'''

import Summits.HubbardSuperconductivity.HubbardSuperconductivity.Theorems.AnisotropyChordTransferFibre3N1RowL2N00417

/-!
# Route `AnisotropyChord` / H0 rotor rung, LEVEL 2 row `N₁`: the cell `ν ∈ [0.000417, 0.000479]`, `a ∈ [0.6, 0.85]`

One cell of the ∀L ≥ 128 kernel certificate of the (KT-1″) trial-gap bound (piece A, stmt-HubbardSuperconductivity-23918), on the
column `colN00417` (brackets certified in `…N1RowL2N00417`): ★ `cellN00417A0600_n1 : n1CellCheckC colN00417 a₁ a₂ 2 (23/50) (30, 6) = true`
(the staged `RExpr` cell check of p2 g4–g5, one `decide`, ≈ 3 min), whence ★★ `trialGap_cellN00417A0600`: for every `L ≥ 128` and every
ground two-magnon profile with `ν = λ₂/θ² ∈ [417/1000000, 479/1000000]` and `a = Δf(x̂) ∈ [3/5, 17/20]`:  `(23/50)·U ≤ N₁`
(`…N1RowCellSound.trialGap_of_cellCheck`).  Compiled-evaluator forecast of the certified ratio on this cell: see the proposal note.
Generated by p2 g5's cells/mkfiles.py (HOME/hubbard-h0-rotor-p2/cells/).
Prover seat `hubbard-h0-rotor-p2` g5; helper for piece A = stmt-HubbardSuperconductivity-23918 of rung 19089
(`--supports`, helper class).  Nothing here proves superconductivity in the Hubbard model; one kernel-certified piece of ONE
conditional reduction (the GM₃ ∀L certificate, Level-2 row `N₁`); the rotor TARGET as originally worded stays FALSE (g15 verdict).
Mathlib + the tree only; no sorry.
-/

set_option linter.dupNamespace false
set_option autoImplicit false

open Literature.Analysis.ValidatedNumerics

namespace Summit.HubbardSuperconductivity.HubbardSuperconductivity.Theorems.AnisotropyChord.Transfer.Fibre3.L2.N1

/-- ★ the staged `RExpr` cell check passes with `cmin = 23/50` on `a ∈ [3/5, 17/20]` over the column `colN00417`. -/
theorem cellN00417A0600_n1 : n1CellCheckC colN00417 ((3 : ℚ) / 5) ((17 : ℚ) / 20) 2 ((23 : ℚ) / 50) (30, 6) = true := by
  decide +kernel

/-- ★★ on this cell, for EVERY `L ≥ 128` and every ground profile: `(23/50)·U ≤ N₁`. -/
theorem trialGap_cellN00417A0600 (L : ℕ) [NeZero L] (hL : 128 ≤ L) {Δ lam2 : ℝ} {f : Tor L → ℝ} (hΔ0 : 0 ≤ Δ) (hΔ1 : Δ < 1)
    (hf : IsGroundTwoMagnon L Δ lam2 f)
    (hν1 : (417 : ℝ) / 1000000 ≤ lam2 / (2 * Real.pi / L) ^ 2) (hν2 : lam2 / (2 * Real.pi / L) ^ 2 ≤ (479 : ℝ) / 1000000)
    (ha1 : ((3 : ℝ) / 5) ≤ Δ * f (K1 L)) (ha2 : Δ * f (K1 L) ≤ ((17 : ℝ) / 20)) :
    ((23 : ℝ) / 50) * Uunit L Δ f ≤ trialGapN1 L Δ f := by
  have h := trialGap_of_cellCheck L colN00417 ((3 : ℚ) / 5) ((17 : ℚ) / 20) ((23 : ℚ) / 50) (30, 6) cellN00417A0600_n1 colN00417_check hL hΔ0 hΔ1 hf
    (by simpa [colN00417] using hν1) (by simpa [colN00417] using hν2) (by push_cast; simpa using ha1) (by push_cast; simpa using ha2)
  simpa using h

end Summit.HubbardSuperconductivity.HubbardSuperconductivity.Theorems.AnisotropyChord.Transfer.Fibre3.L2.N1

'''
'''

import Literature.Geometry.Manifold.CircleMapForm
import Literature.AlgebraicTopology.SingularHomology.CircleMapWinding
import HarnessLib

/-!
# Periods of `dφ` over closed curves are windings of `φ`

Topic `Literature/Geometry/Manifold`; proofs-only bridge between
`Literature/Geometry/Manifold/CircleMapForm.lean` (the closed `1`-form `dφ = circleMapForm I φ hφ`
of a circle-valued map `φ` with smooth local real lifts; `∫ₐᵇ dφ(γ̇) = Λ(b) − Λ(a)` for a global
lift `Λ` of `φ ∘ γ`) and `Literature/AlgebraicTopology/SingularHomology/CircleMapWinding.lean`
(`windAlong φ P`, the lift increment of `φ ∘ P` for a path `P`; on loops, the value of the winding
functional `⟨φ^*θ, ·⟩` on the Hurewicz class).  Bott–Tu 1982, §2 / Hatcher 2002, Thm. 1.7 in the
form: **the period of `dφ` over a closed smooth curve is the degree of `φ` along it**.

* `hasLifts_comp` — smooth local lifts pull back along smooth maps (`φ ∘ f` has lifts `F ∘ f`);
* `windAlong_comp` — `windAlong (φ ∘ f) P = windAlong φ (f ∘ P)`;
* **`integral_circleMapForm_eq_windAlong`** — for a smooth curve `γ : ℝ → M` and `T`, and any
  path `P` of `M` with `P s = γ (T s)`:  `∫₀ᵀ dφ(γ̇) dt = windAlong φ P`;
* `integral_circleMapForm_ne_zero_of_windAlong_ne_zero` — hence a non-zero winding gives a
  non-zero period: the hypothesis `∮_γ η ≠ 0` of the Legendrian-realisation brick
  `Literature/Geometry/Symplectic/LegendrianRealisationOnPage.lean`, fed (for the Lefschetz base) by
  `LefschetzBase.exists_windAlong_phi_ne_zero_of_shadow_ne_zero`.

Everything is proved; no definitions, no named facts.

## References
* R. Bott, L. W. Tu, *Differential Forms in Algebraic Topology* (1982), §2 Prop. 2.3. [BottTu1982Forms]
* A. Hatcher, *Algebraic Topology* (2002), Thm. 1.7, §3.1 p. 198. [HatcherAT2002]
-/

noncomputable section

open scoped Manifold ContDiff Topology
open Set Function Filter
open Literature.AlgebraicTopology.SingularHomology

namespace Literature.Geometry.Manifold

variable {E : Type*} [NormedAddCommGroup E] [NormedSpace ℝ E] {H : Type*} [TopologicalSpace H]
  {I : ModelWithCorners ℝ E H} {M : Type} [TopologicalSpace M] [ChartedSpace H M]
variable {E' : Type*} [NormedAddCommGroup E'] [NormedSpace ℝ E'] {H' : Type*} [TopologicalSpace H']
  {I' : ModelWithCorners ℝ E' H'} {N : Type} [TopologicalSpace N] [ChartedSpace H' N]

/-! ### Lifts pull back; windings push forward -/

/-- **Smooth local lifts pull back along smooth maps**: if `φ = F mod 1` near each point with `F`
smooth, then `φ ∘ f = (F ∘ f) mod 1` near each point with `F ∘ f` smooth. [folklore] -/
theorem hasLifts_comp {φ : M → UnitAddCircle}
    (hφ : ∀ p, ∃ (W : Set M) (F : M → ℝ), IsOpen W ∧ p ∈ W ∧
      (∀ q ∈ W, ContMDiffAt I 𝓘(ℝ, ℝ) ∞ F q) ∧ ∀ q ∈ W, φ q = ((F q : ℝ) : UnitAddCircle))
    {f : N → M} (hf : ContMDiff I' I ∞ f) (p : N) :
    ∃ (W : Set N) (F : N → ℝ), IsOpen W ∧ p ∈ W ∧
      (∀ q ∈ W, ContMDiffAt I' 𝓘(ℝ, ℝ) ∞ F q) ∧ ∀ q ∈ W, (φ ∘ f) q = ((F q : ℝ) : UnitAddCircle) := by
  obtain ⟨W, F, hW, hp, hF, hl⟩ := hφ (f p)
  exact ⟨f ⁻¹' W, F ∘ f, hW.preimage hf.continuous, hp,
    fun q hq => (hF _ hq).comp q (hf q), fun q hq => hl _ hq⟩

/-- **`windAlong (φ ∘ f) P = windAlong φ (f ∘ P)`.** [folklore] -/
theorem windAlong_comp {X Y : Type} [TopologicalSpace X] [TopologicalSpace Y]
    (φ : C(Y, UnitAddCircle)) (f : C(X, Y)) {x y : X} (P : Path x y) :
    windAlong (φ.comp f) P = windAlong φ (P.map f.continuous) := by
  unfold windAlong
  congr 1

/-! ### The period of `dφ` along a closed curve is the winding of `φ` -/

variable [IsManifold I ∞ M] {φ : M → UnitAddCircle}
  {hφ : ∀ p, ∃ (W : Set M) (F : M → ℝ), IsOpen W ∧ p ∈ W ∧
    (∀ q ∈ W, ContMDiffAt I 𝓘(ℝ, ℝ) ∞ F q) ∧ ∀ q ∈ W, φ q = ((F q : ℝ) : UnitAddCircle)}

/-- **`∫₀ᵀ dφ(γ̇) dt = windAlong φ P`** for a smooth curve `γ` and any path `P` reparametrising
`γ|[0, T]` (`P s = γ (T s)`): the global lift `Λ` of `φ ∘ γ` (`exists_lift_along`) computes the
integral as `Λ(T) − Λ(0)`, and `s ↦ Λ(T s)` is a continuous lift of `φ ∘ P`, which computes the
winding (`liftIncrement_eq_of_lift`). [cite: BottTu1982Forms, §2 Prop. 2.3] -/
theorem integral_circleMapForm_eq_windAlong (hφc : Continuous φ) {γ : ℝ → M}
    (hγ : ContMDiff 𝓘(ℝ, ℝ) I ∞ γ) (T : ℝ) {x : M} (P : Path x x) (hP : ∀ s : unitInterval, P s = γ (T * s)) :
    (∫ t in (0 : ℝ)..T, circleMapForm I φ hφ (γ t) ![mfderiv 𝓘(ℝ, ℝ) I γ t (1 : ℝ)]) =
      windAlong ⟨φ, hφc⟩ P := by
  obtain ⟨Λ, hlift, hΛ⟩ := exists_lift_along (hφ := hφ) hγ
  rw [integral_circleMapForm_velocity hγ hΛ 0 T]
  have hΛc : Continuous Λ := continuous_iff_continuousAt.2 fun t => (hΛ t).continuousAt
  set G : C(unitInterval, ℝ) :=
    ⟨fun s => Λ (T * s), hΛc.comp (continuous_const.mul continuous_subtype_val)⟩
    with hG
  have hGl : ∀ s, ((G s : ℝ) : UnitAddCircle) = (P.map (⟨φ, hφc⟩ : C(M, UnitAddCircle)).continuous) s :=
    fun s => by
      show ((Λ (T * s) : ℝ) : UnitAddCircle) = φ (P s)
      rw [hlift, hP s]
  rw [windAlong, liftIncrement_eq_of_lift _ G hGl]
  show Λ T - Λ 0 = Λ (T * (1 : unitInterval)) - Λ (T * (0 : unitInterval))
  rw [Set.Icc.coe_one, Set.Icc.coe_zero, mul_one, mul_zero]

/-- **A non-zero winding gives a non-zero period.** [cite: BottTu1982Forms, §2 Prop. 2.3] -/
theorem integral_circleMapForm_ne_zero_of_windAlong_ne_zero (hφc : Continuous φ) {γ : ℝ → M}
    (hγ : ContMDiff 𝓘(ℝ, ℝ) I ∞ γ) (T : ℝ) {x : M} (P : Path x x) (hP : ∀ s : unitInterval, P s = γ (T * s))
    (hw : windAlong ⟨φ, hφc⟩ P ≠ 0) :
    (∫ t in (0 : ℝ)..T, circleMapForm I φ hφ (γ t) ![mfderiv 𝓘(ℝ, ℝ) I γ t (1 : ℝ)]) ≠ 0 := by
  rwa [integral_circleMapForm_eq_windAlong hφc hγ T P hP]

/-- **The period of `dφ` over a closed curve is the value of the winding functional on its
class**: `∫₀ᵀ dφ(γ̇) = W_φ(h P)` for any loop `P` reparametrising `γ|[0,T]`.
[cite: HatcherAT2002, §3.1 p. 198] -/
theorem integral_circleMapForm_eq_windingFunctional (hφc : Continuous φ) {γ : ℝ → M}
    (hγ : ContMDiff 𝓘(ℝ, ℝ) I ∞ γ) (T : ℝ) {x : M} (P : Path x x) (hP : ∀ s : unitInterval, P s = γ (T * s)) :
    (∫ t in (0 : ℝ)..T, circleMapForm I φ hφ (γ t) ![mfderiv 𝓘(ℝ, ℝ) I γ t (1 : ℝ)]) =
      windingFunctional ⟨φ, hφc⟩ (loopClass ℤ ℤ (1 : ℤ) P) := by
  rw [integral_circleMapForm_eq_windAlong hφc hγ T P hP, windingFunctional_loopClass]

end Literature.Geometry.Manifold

'''

Where the line holding "set G : C(unitInterval, ℝ)" appears in the listing above, start reproducing exactly, and end with the line holding "end Literature.Geometry.Manifold".

Task result –
  set G : C(unitInterval, ℝ) :=
    ⟨fun s => Λ (T * s), hΛc.comp (continuous_const.mul continuous_subtype_val)⟩
    with hG
  have hGl : ∀ s, ((G s : ℝ) : UnitAddCircle) = (P.map (⟨φ, hφc⟩ : C(M, UnitAddCircle)).continuous) s :=
    fun s => by
      show ((Λ (T * s) : ℝ) : UnitAddCircle) = φ (P s)
      rw [hlift, hP s]
  rw [windAlong, liftIncrement_eq_of_lift _ G hGl]
  show Λ T - Λ 0 = Λ (T * (1 : unitInterval)) - Λ (T * (0 : unitInterval))
  rw [Set.Icc.coe_one, Set.Icc.coe_zero, mul_one, mul_zero]

/-- **A non-zero winding gives a non-zero period.** [cite: BottTu1982Forms, §2 Prop. 2.3] -/
theorem integral_circleMapForm_ne_zero_of_windAlong_ne_zero (hφc : Continuous φ) {γ : ℝ → M}
    (hγ : ContMDiff 𝓘(ℝ, ℝ) I ∞ γ) (T : ℝ) {x : M} (P : Path x x) (hP : ∀ s : unitInterval, P s = γ (T * s))
    (hw : windAlong ⟨φ, hφc⟩ P ≠ 0) :
    (∫ t in (0 : ℝ)..T, circleMapForm I φ hφ (γ t) ![mfderiv 𝓘(ℝ, ℝ) I γ t (1 : ℝ)]) ≠ 0 := by
  rwa [integral_circleMapForm_eq_windAlong hφc hγ T P hP]

/-- **The period of `dφ` over a closed curve is the value of the winding functional on its
class**: `∫₀ᵀ dφ(γ̇) = W_φ(h P)` for any loop `P` reparametrising `γ|[0,T]`.
[cite: HatcherAT2002, §3.1 p. 198] -/
theorem integral_circleMapForm_eq_windingFunctional (hφc : Continuous φ) {γ : ℝ → M}
    (hγ : ContMDiff 𝓘(ℝ, ℝ) I ∞ γ) (T : ℝ) {x : M} (P : Path x x) (hP : ∀ s : unitInterval, P s = γ (T * s)) :
    (∫ t in (0 : ℝ)..T, circleMapForm I φ hφ (γ t) ![mfderiv 𝓘(ℝ, ℝ) I γ t (1 : ℝ)]) =
      windingFunctional ⟨φ, hφc⟩ (loopClass ℤ ℤ (1 : ℤ) P) := by
  rw [integral_circleMapForm_eq_windAlong hφc hγ T P hP, windingFunctional_loopClass]

end Literature.Geometry.Manifold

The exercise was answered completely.